Tuesday, August 3, 2010

Happy Birthday S!


S with his two (out of four) bitches as he calls them.

It was his birthday yesterday - he turned twenty-eight, although I constantly teased him and said you are actually thirty because your mother thinks I am a year older than I actually am. He responded every single time with a boyishly innocent smile and said that no, I am now twenty-two years old. Once I said oh you have already reached the age where you have to start counting backwards and he gave me a "Let's-Pretend-I'm-Angry"-look. I kissed him and laughed. I love you, my dearest.

I had been planning his birthday for a long time - I wanted and needed everything to be perfect, because he had told me many times that he is always unhappy on his birthdays and there's usually nothing to look forward to that day. The whole last week I ran from one place to another, trying to reach his friends so they could make a short video clip for him. I had to contact his friends from Belgrad, Podgorica, Rovinj, Zagreb, Brussels and ask them to make something for him, because these friends are dear to him. I asked one of his friends to translate a text message so I could send it to his mother who spoke no English, because I wanted his mother to be in the video, too. I browsed through several different shops in the city in order to find a perfect wallet for him as his old one was crumbling into pieces. I secretly met his friend, Danijela, and together we ordered a heart-shaped fruit cake, flowers delivered to our apartment for the birthday-morning and reserved a restaurant which would allow us to bring the cake. I told her to join the dinner with an another friend of his, but not to tell him - I wanted to keep everything as a surprise. I found Indian curry that I decided to make for birthday lunch, I bought sweets that he enjoys, I got him soap bubbles to feel like a child once again, I burned the corners of a piece of paper and coffee-stained it and wrote a short love letter on the eve of his birthday. I baked blueberry muffins when he was sleeping so I could surprise in the morning when he wakes up. I wanted and needed everything to be perfect.

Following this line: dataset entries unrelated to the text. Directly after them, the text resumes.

/-! ### Smoothed sums against a bounded weight vanishing beyond `X` -/

/-- **`ψ̃_w(g) ≤ ψ_w(e^{X})`** for a weight `0 ≤ g ≤ 1` vanishing on `[X, ∞)` and `w ≥ 0`. -/
theorem smoothedPsiWeighted_le_psiWeighted_exp {K : Type} [Field K] [NumberField K] {w : Ideal (𝓞 K) → ℝ}
    (hw : ∀ I, 0 ≤ w I) {g : ℝ → ℝ} {X : ℝ} (hg01 : ∀ u, g u ∈ Set.Icc (0 : ℝ) 1)
    (hg : ∀ u, X ≤ u → g u = 0) :
    (∑' n : ℕ, (∑ I ∈ idealsOfNorm K n, w I * idealVonMangoldt I) * g (Real.log n)) ≤
      (∑ n ∈ Icc 0 ⌊Real.exp X⌋₊, ∑ I ∈ idealsOfNorm K n, w I * idealVonMangoldt I) := by
  set M : ℕ := ⌊Real.exp X⌋₊ + 1 with hM
  have hM1 : 1 ≤ M := by omega
  have hMlog : X ≤ Real.log M := by
    have h1 : Real.exp X ≤ M := by rw [hM]; push_cast; exact (Nat.lt_floor_add_one _).le
    have := Real.log_le_log (Real.exp_pos X) h1
    rwa [Real.log_exp] at this
  rw [smoothedPsiWeighted_eq_sum w hg hM1 hMlog]
  have hrange : Finset.range M = Icc 0 ⌊Real.exp X⌋₊ := by
    ext n; rw [Finset.mem_range, mem_Icc, hM]; omega
  rw [hrange]
  refine Finset.sum_le_sum fun n _ ↦ ?_
  have h01 := hg01 (Real.log n)
  have h0 := vonMangoldtWeighted_nonneg (K := K) hw n
  nlinarith [h01.2]

/-! ### Uniqueness of the index carrying a simple zero -/

/-- If `o_E + Σ_{0<j<m} o_j = 1`, the index carrying the `1` is unique. -/
theorem carrier_index_unique {m : ℕ} {oE : ℕ} {o : ℕ → ℕ}
    (hsum1 : oE + ∑ j ∈ Finset.Ico 1 m, o j = 1) {j₀ j₁ : ℕ} (hj₀ : j₀ < m) (hj₁ : j₁ < m)
    (h₀ : (j₀ = 0 ∧ oE = 1) ∨ (0 < j₀ ∧ o j₀ = 1)) (h₁ : (j₁ = 0 ∧ oE = 1) ∨ (0 < j₁ ∧ o j₁ = 1)) :
    j₀ = j₁ := by
  have hle : ∀ {j}, 0 < j → j < m → o j ≤ ∑ i ∈ Finset.Ico 1 m, o i := fun hj hjm ↦
    Finset.single_le_sum (f := o) (fun _ _ ↦ Nat.zero_le _) (Finset.mem_Ico.mpr ⟨hj, hjm⟩)
  rcases h₀ with ⟨rfl, hE⟩ | ⟨hpos₀, ho₀⟩ <;> rcases h₁ with ⟨rfl, hE'⟩ | ⟨hpos₁, ho₁⟩
  · rfl
  · have := hle hpos₁ hj₁; omega
  · have := hle hpos₀ hj₀; omega
  · by_contra hne
    have h2 : o j₀ + o j₁ ≤ ∑ i ∈ Finset.Ico 1 m, o i := by
      have hsub : ({j₀, j₁} : Finset ℕ) ⊆ Finset.Ico 1 m := by
        intro i hi
        rcases Finset.mem_insert.mp hi with rfl | hi
        · exact Finset.mem_Ico.mpr ⟨hpos₀, hj₀⟩
        · rw [Finset.mem_singleton] at hi; subst hi; exact Finset.mem_Ico.mpr ⟨hpos₁, hj₁⟩
      have := Finset.sum_le_sum_of_subset_of_nonneg hsub (fun i _ _ ↦ Nat.zero_le (o i))
      rwa [Finset.sum_pair hne] at this
    omega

However, the cunning future planted surprised for me and step by step imperfection was coming closer. The restaurant informed me later that they would be close next week and they were deeply sorry about it. The other option told my friend that they have free space, but the cake is not allowed. The video was too long (52 minutes) and my MacBook constantly said it cannot be burned on DVD. When putting the tray of blueberry muffins in the owen, the tray fell twice and so did the muffins. He found parts of my gifts, because I was too clumsy and he also announced that he might be sad on his birthday, because his family is having problems. I began to be devastated and sad and wanted to give up, tell him I'm so so so sorry, but I cannot do this, I cannot make your day perfect, I cannot make you happy, I'm incapable to reach your standards. It was all too difficult.

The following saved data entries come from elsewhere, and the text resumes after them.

/-- **stub 3 (registered) = `Stubs.stub_screening` spelled out — pointwise SCREENING (NEW; the
probabilistic core of the log-ledger).** For every `d`, `n`, `t ∈ (0,1)` and lattice edge `e` of
`B(2n)`: `(1 - u_n(t)) · P_t(birth_e) ≤ P_t(e pivotal for annulusCrossing d n)`.
Proof route: write `e = s(x,y)`; partition `birth_e` according to the pair `(I, O)` of box-clusters
of `x` and `y` in `ω ∖ e` (`I ∋ x` meets `B(n)` not `∂`, `O ∋ y` meets `∂` not `B(n)`; finitely many
values, subsets of `B(2n)`); the event `{C^{B}_{ω∖e}(x) = I ∧ C^{B}_{ω∖e}(y) = O}` is determined by the
pairs of `B(2n)` touching `I ∪ O` other than `e` (template: `determinedBy_clusterIs`,
`mem_clusterIs_iff` in `ClusterBoundary.lean`, here inside the finite box and for two clusters), while
`F_{I,O} :=` "no open path of `B(2n)` from `B(n)` to `∂` using only pairs of `B(2n)` NOT touching `I ∪ O`
and `≠ e`" is determined by the complementary pairs; disjoint supports ⟹
`P(piece ∩ F) = P(piece) · P(F)` (`bondPercolation_real_inter_of_disjoint`, `FiniteEnergy.lean`), and
`P(F_{I,O}) ≥ P((annulusCrossing d n)ᶜ) = 1 - u_n(t)` (`openConnIn` is monotone in `ω`). On
`piece ∩ F_{I,O}`: `ω ∖ e ∉ annulusCrossing` (an open crossing of `ω ∖ e` avoiding the closed boundary
of `I ∪ O` would lie in `F`'s pairs) and `ω ∪ e ∈ annulusCrossing` (`v ↔ x` in `I`, the edge `e`,
`y ↔ w` in `O`; `x ≠ y` as `e ∈ E(ℤ^d)`), i.e. `e` is pivotal. Sum over `(I, O)`. -/
theorem stub_screening :
    ∀ (d n : ℕ) (t : ℝ), t ∈ Set.Ioo (0 : ℝ) 1 → ∀ e ∈ edgesIn (zdGraph d) (box d (2 * n)),
      (1 - (bondPercolation (zdGraph d) (Set.projIcc (0 : ℝ) 1 zero_le_one t)).real (annulusCrossing d n)) *
          (bondPercolation (zdGraph d) (Set.projIcc (0 : ℝ) 1 zero_le_one t)).real
            {ω : BondConfig (Site d) | ∃ x y : Site d, e = s(x, y) ∧
              (∃ v ∈ box d n, ω \ {e} ∈ openConnIn (↑(box d (2 * n)) : Set (Site d)) x v) ∧
              (∀ w ∈ innerBoundary (zdGraph d) (box d (2 * n)),
                ω \ {e} ∉ openConnIn (↑(box d (2 * n)) : Set (Site d)) x w) ∧
              (∃ w ∈ innerBoundary (zdGraph d) (box d (2 * n)),
                ω \ {e} ∈ openConnIn (↑(box d (2 * n)) : Set (Site d)) y w) ∧
              (∀ v ∈ box d n, ω \ {e} ∉ openConnIn (↑(box d (2 * n)) : Set (Site d)) y v)} ≤
        (bondPercolation (zdGraph d) (Set.projIcc (0 : ℝ) 1 zero_le_one t)).real
          {ω | IsPivotal (annulusCrossing d n) e ω} :=
  Summit.CriticalPhenomena.PercolationContinuityZ3.Theorems.NonProliferation.stub_screening

/-- **stub 4 (registered) = `Stubs.stub_anchor` spelled out — the anchor `t = 0`, `n ≥ 1`.**
`P_0(repEvent d k n) = 0` for every `k`, and `u_n(0) = P_0(annulusCrossing d n) = 0`.
Proof route: `Set.projIcc 0 1 _ 0 = 0` (`Set.projIcc_left`), `bondPercolation G 0 = setBer(E,0) =
Measure.dirac ∅` (`setBernoulli_zero`, cf. `theta_bot` in `Percolation.lean`); in the empty
configuration `openConnIn S x y ↔ x = y ∈ S`, and a representative / crossing needs a point of
`B(n) ∩ ∂ⁱⁿB(2n)`, which is empty for `n ≥ 1` (a point of `∂ⁱⁿB(2n)` has a coordinate `= ±2n`;
for `d = 0` the boundary is empty outright). -/
theorem stub_anchor :
    ∀ (d n : ℕ), 1 ≤ n →
      (∀ k : ℕ, (bondPercolation (zdGraph d) (Set.projIcc (0 : ℝ) 1 zero_le_one 0)).real (repEvent d k n) = 0) ∧
        (bondPercolation (zdGraph d) (Set.projIcc (0 : ℝ) 1 zero_le_one 0)).real (annulusCrossing d n) = 0 :=
  Summit.CriticalPhenomena.PercolationContinuityZ3.Theorems.NonProliferation.stub_anchor

/-- **stub 5 (registered) = `Stubs.stub_ledger` spelled out — the birth/merge LEDGER from the signed
Russo formula and the type table (calculus glue; KNOWN-TYPE).** Hypothesis 1 = `stub_signedRusso`,
hypothesis 2 = `stub_typeTable` (both verbatim); conclusion: for every `d`, `n`, `0 ≤ a ≤ b ≤ 1`,
`Σ_{k<#B(n)} P_b(repEvent d k n) - Σ_{k<#B(n)} P_a(repEvent d k n) = ∫_a^b births - ∫_a^b merges`.
Proof route: on `(0,1)`, `d/dt Σ_k P_t(repEvent_k) = Σ_k Σ_{e ∈ K} [P_t(e ∈ E ∧ ins) - P_t(e ∈ E ∧ del)]`
with `K = (box d (2n)).sym2` (`DeterminedBy (repEvent d k n) ↑K` from
`PlanarDuality.determinedBy_openConnIn`, as in `Negative.measurableSet_repEvent`); swap the sums; pairs
`e ∉ E(ℤ^d)` contribute `0`, and `K ∩ E(ℤ^d) = edgesIn (zdGraph d) (box d (2n))` (`mem_edgesIn_iff`,
`Finset.mem_sym2_iff`); for a lattice edge, `Σ_k [P(ins⁻¹ A_k) - P(del⁻¹ A_k)] = E[Σ_k (1_{A_k}∘ins -
1_{A_k}∘del)] = E[1_birth - 1_merge] = P(birth_e) - P(merge_e)` by hypothesis 2 (measurability: the
maps `insert e`, `· \ {e}` are measurable, cf. `measurableSet_setOf_isPivotal` in `IntegratedRusso.lean`;
birth/merge events are determined by `K`); then the FTC `intervalIntegral.integral_eq_sub_of_hasDerivAt_of_le`
on `[a,b]` with continuity on `[0,1]` of `t ↦ P_t(local event)`
(`continuous_bondPercolation_real_of_determinedBy ∘ continuous_projIcc`, template
`integral_sum_pivProb_boxConn_le`). -/
theorem stub_ledger :
    (∀ (d : ℕ) (A : Set (BondConfig (Site d))) (K : Finset (Sym2 (Site d))),
      DeterminedBy A (↑K : Set (Sym2 (Site d))) → ∀ t ∈ Set.Ioo (0 : ℝ) 1,
        HasDerivAt
          (fun s : ℝ => (bondPercolation (zdGraph d) (Set.projIcc (0 : ℝ) 1 zero_le_one s)).real A)
          (∑ e ∈ K,
            ((bondPercolation (zdGraph d) (Set.projIcc (0 : ℝ) 1 zero_le_one t)).real
                {ω | e ∈ (zdGraph d).edgeSet ∧ insert e ω ∈ A} -
              (bondPercolation (zdGraph d) (Set.projIcc (0 : ℝ) 1 zero_le_one t)).real
                {ω | e ∈ (zdGraph d).edgeSet ∧ ω \ {e} ∈ A})) t) →
    (∀ (d n : ℕ) (e : Sym2 (Site d)) (ω : BondConfig (Site d)), e ∈ edgesIn (zdGraph d) (box d (2 * n)) →
      (∑ k ∈ Finset.range (box d n).card,
          ((repEvent d k n).indicator (fun _ => (1 : ℝ)) (insert e ω) -
            (repEvent d k n).indicator (fun _ => (1 : ℝ)) (ω \ {e}))) =
        {ω' : BondConfig (Site d) | ∃ x y : Site d, e = s(x, y) ∧
            (∃ v ∈ box d n, ω' \ {e} ∈ openConnIn (↑(box d (2 * n)) : Set (Site d)) x v) ∧
            (∀ w ∈ innerBoundary (zdGraph d) (box d (2 * n)),
              ω' \ {e} ∉ openConnIn (↑(box d (2 * n)) : Set (Site d)) x w) ∧
            (∃ w ∈ innerBoundary (zdGraph d) (box d (2 * n)),
              ω' \ {e} ∈ openConnIn (↑(box d (2 * n)) : Set (Site d)) y w) ∧
            (∀ v ∈ box d n, ω' \ {e} ∉ openConnIn (↑(box d (2 * n)) : Set (Site d)) y v)}.indicator
            (fun _ => (1 : ℝ)) ω -
          {ω' : BondConfig (Site d) | ∃ x y : Site d, e = s(x, y) ∧
            ω' \ {e} ∉ openConnIn (↑(box d (2 * n)) : Set (Site d)) x y ∧
            (∃ v ∈ box d n, ω' \ {e} ∈ openConnIn (↑(box d (2 * n)) : Set (Site d)) x v) ∧
            (∃ w ∈ innerBoundary (zdGraph d) (box d (2 * n)),
              ω' \ {e} ∈ openConnIn (↑(box d (2 * n)) : Set (Site d)) x w) ∧
            (∃ v ∈ box d n, ω' \ {e} ∈ openConnIn (↑(box d (2 * n)) : Set (Site d)) y v) ∧
            (∃ w ∈ innerBoundary (zdGraph d) (box d (2 * n)),
              ω' \ {e} ∈ openConnIn (↑(box d (2 * n)) : Set (Site d)) y w)}.indicator
            (fun _ => (1 : ℝ)) ω) →
    ∀ (d n : ℕ) (a b : ℝ), 0 ≤ a → a ≤ b → b ≤ 1 →
      (∑ k ∈ Finset.range (box d n).card,
          (bondPercolation (zdGraph d) (Set.projIcc (0 : ℝ) 1 zero_le_one b)).real (repEvent d k n)) -
        (∑ k ∈ Finset.range (box d n).card,
            (bondPercolation (zdGraph d) (Set.projIcc (0 : ℝ) 1 zero_le_one a)).real (repEvent d k n)) =
      (∫ t in a..b, ∑ e ∈ edgesIn (zdGraph d) (box d (2 * n)),
          (bondPercolation (zdGraph d) (Set.projIcc (0 : ℝ) 1 zero_le_one t)).real
            {ω : BondConfig (Site d) | ∃ x y : Site d, e = s(x, y) ∧
              (∃ v ∈ box d n, ω \ {e} ∈ openConnIn (↑(box d (2 * n)) : Set (Site d)) x v) ∧
              (∀ w ∈ innerBoundary (zdGraph d) (box d (2 * n)),
                ω \ {e} ∉ openConnIn (↑(box d (2 * n)) : Set (Site d)) x w) ∧
              (∃ w ∈ innerBoundary (zdGraph d) (box d (2 * n)),
                ω \ {e} ∈ openConnIn (↑(box d (2 * n)) : Set (Site d)) y w) ∧
              (∀ v ∈ box d n, ω \ {e} ∉ openConnIn (↑(box d (2 * n)) : Set (Site d)) y v)}) -
      ∫ t in a..b, ∑ e ∈ edgesIn (zdGraph d) (box d (2 * n)),
          (bondPercolation (zdGraph d) (Set.projIcc (0 : ℝ) 1 zero_le_one t)).real
            {ω : BondConfig (Site d) | ∃ x y : Site d, e = s(x, y) ∧
              ω \ {e} ∉ openConnIn (↑(box d (2 * n)) : Set (Site d)) x y ∧
              (∃ v ∈ box d n, ω \ {e} ∈ openConnIn (↑(box d (2 * n)) : Set (Site d)) x v) ∧
              (∃ w ∈ innerBoundary (zdGraph d) (box d (2 * n)),
                ω \ {e} ∈ openConnIn (↑(box d (2 * n)) : Set (Site d)) x w) ∧
              (∃ v ∈ box d n, ω \ {e} ∈ openConnIn (↑(box d (2 * n)) : Set (Site d)) y v) ∧
              (∃ w ∈ innerBoundary (zdGraph d) (box d (2 * n)),
                ω \ {e} ∈ openConnIn (↑(box d (2 * n)) : Set (Site d)) y w)} :=
  Summit.CriticalPhenomena.PercolationContinuityZ3.Theorems.NonProliferation.stub_ledger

In the morning, he woke up early and kissed me with a sad smile - he said later that he was feeling bad in the morning because it was his birthday. I went quickly to the shop to buy ice cream and candles - I smashed bananas and mixed them with milk and ice cream and vanilla sugar and there it was, the first milkshake I had ever met - I put the candles on the muffins that looked awful. I put our music to play and changed the television screen to "Happy Birthday, S!"-image. Flowers arrived soon after, gifts were given and French toast with syrup and jam was served. We tried to watch South Park online, but the connection was too slow and I told him that I could put a movie on. He began to play with his phone, I put my video on the memory stick and started to play the project on which I had been working on for the whole week. He asked me what's this, then he got silent, then he laughed... Fifty minutes of emotions that are familiar to every single human being. He said it was the best thing that he had ever received and that no one ever has done something like this for him. I told him that he is special and deserves even more that I could offer.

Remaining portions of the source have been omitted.